Summary: Have 90 minutes, between now and April 3rd, to kindly critique less-English-fluent writers over the internet? I'd love your help.
I work with a lot of non-US-based younger people (often high school or college-aged) who contribute to the open source community over the Internet. Many of them volunteer as coders in the hopes of getting internships that will help them with their careers. The engineering education system in some of these countries, especially India, doesn't help students develop their written English skills very much; many of these students are at a disadvantage in these competitive internship application programs because their written English has poor grammar, phrasing, and punctuation. Every year I see tons of these engineering students applying for internships, and I can see how English issues in their bug reports, commit messages, code comments, application proposals, e-mails, and chat messages make it harder for them to get their ideas across.
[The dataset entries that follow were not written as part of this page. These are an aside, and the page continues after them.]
/-
Origin: expansion seat `planner-pub-hodgecm-pv07-g2-0`, handover #4 2026-08-18T06:22:26Z (`HOME/pub-hodgecm-pv07-g2/lean/Pv07g2/DilationResIndex.lean`, md5 94618d45, 87 lines);
landed by the gen-6 packager in gate run 24 as `HodgeCM/PerL34/LocalFactors/DilationResIndex.lean` (import ^import Pv07g2\.→import HodgeCM.PerL34.LocalFactors. ×1; import ^import Pv13g3\.→import HodgeCM.PerL34. ×1).
-/
/-
Copyright: HodgeCM publication cell (pub-hodgecm), DAG node N31f/N31g — split places in the D4 dilation model
(prover lineage pv07, gen 2).  Released under the package licence.

# Glue: the unramified split VALUE with `q := [𝒪 : ϖ𝒪]`, hypothesis-free

`DilationModulus.splitIntegrand_f_eqOn_shell_tOf` (pv07-g2, HANDOVER #3) computes the integrand of the
dilation-model datum `splitIntegrand μV 0 ρ μG ν χ'` on the shell `‖y‖ = ‖ϖ‖ᵏ` as
`(EulerProduct.tOf q)^{|k|} · (χ'(ϖ)ν(ϖ))ᵏ` under ONE displayed hypothesis
`hq : distribHaarChar F ϖ = (q : ℝ≥0)⁻¹` (Weil, *Basic Number Theory* I §4 Thm 6: `mod_K(π) = q⁻¹`).
pv13-g3's `LocalModulus.distribHaarChar_uniformizer` (HANDOVER 06:20:36Z, `HodgeCM.PerL34.LocalModulus`)
PROVES that hypothesis in the kernel by coset counting, with `q := LocalModulus.resIndex ϖ = [𝒪 : ϖ𝒪]`,
and `LocalModulus.two_le_resIndex` gives `2 ≤ q` for `‖ϖ‖ < 1`.

This 1-screen file instantiates: **`splitIntegrand_f_eqOn_shell_resIndex`** — for a non-trivially normed
ultrametric proper field `F`, `φ⁰ = 1_B ⊂ F³` with `vol B = 1`, `ν, χ'` unramified and `‖ϖ‖ < 1`, on the
shell `‖y‖ = ‖ϖ‖ᵏ` the integrand IS `(tOf [𝒪:ϖ𝒪])^{|k|} · (χ'(ϖ)ν(ϖ))ᵏ` with NO displayed hypothesis, and
`two_le_resIndex` re-exported next to it — i.e. the VALUE field `hF` and the side condition `two_le_q` of
pv09-g3's `UnramifiedPlaceData` / pv10's `split_AX7_shape` hold for the dilation-model datum as THEOREMS.
What remains PRINT at a split unramified place is the single D4 sentence (PerL's `ω_v|U(W_i)` is this model,
[MVW] LNM 1291 ch. 3 §III.1) and the bookkeeping `[𝒪_v : ϖ_v𝒪_v] = N(v)`.

Nothing is cited; no hypothesis names PerL, QW8 or a 2001-programme claim.  Axioms = the standard trio.
Unit `pub-hodgecm-pv07-g2`, 2026-08-18.
-/
import Summits.HodgeConjecture.HodgeCM.PerL34.LocalFactors.DilationModulus
import Summits.HodgeConjecture.HodgeCM.PerL34.LocalModulus

/-! PORT of `HodgeCM/PerL34/LocalFactors/DilationResIndex.lean` (HodgeCMPerL run 82) — verbatim mechanical port; provenance in the PORT header line. -/

set_option autoImplicit false

noncomputable section

open MeasureTheory MeasureTheory.Measure Set Metric
open scoped NNReal ENNReal Pointwise

namespace HodgeCM
namespace PerL34
namespace LocalFactors
namespace DilationModel

section ResIndex

variable {F : Type} [NontriviallyNormedField F] [IsUltrametricDist F] [ProperSpace F]

/-- `t = shellParam 3 ϖ = tOf [𝒪 : ϖ𝒪]` for `‖ϖ‖ ≤ 1` — `shellParam_three_eq_tOf` with pv13-g3's kernel
normalisation `distribHaarChar F ϖ = [𝒪 : ϖ𝒪]⁻¹`. -/
theorem shellParam_three_eq_tOf_resIndex (ϖ : Fˣ) (hϖ : ‖(ϖ : F)‖ ≤ 1) :
    ((shellParam 3 ϖ : ℝ≥0) : ℝ) = EulerProduct.tOf (LocalModulus.resIndex ϖ) :=
  shellParam_three_eq_tOf ϖ _ (LocalModulus.distribHaarChar_uniformizer hϖ)

/-- the side condition `2 ≤ q` of `UnramifiedPlaceData.two_le_q`, for `q := [𝒪 : ϖ𝒪]` and `‖ϖ‖ < 1`
(pv13-g3's `LocalModulus.two_le_resIndex`, re-exported here so the split unramified row reads off one file). -/
theorem two_le_resIndex_of_norm_lt_one (ϖ : Fˣ) (hϖ : ‖(ϖ : F)‖ < 1) :
    2 ≤ LocalModulus.resIndex ϖ :=
  LocalModulus.two_le_resIndex hϖ

/-- `1 < q`, the form pv13's `EulerProduct` summability lemmas take (`tOf q < 1`). -/
theorem one_lt_resIndex_of_norm_lt_one (ϖ : Fˣ) (hϖ : ‖(ϖ : F)‖ < 1) :
    1 < LocalModulus.resIndex ϖ :=
  lt_of_lt_of_le one_lt_two (LocalModulus.two_le_resIndex hϖ)

attribute [local instance] unitsBorel borelSpace_units

variable [MeasurableSpace (Fin 3 → F)] [BorelSpace (Fin 3 → F)] (μV : Measure (Fin 3 → F)) [μV.IsAddHaarMeasure]
  (ρ : ℝ) (ν : Fˣ →* Circle) (μG : Measure Fˣ) [μG.IsHaarMeasure] [μG.Regular] (χ' : Fˣ →* Circle)

/-- **Tex l. 629–630 in the dilation model, hypothesis-free.**  For `F³`, `φ⁰ = 1_B` with `vol(B) = 1`,
`ν` and `χ'` unramified and `‖ϖ‖ < 1`: on the shell `‖y‖ = ‖ϖ‖ᵏ` the integrand of
`splitIntegrand μV 0 ρ μG ν χ'` is the constant `(tOf q)^{|k|} · (χ'(ϖ)ν(ϖ))ᵏ` with `q := [𝒪 : ϖ𝒪]`
(`LocalModulus.resIndex ϖ`) — the VALUE in pv09-g3's `UnramifiedPlaceData.hF`. -/
theorem splitIntegrand_f_eqOn_shell_resIndex (ϖ : Fˣ) (hϖ : ‖(ϖ : F)‖ < 1)
    (hν : ∀ u : Fˣ, ‖(u : F)‖ = 1 → ν u = 1) (hχ : ∀ u : Fˣ, ‖(u : F)‖ = 1 → χ' u = 1)
    (hvol : μV.real (closedBall (0 : Fin 3 → F) ρ) = 1) (k : ℤ) :
    EqOn (splitIntegrand μV 0 ρ μG ν χ').f
      (fun _ => ((EulerProduct.tOf (LocalModulus.resIndex ϖ) : ℝ) : ℂ) ^ k.natAbs *
        ((χ' ϖ : ℂ) * (ν ϖ : ℂ)) ^ k) (shell ϖ k) :=
  splitIntegrand_f_eqOn_shell_tOf μV ρ ν μG χ' ϖ hϖ hν hχ hvol _
    (LocalModulus.distribHaarChar_uniformizer hϖ.le) k

end ResIndex

end DilationModel
end LocalFactors
end PerL34
end HodgeCM

end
Some kind, nonjudgmental help would go a long way for these volunteers. And it'd help level the playing field a bit.
I've successfully run little 90-minute online writing clinics via chat or collaborative document-editing platforms like Google Docs or
EtherPad, where 3-4 participants bring short writing samples and I live-edit them and tell the students how to improve. They always get a lot out of it, and I can see the improvement in their writing afterwards. And when I've had time to edit their internship proposals in depth, it's helped them think better about what they actually aim to do.
Today, one of the open source projects I care a lot about,
Zulip, got accepted as
a mentoring organization for Google Summer of Code for the second year in a row. I've been contracting as a community coordinator for Zulip for about a year, and I love that it's a project where we nurture new contributors inclusively
and have high standards of engineering rigor. (I profiled the maintainer, Tim Abbott, in
this post about kind negative code review.) We have dozens of new contributors in our
chat who want to work with us, and we'll be getting more between now and the April 3rd application deadline. We won't be able to accept all of them. But they'll all come away from the application process as better engineers, and I'd like for that to include better English skills that'll help them persuade, lead, get better jobs, and have better chances of succeeding as entrepreneurs.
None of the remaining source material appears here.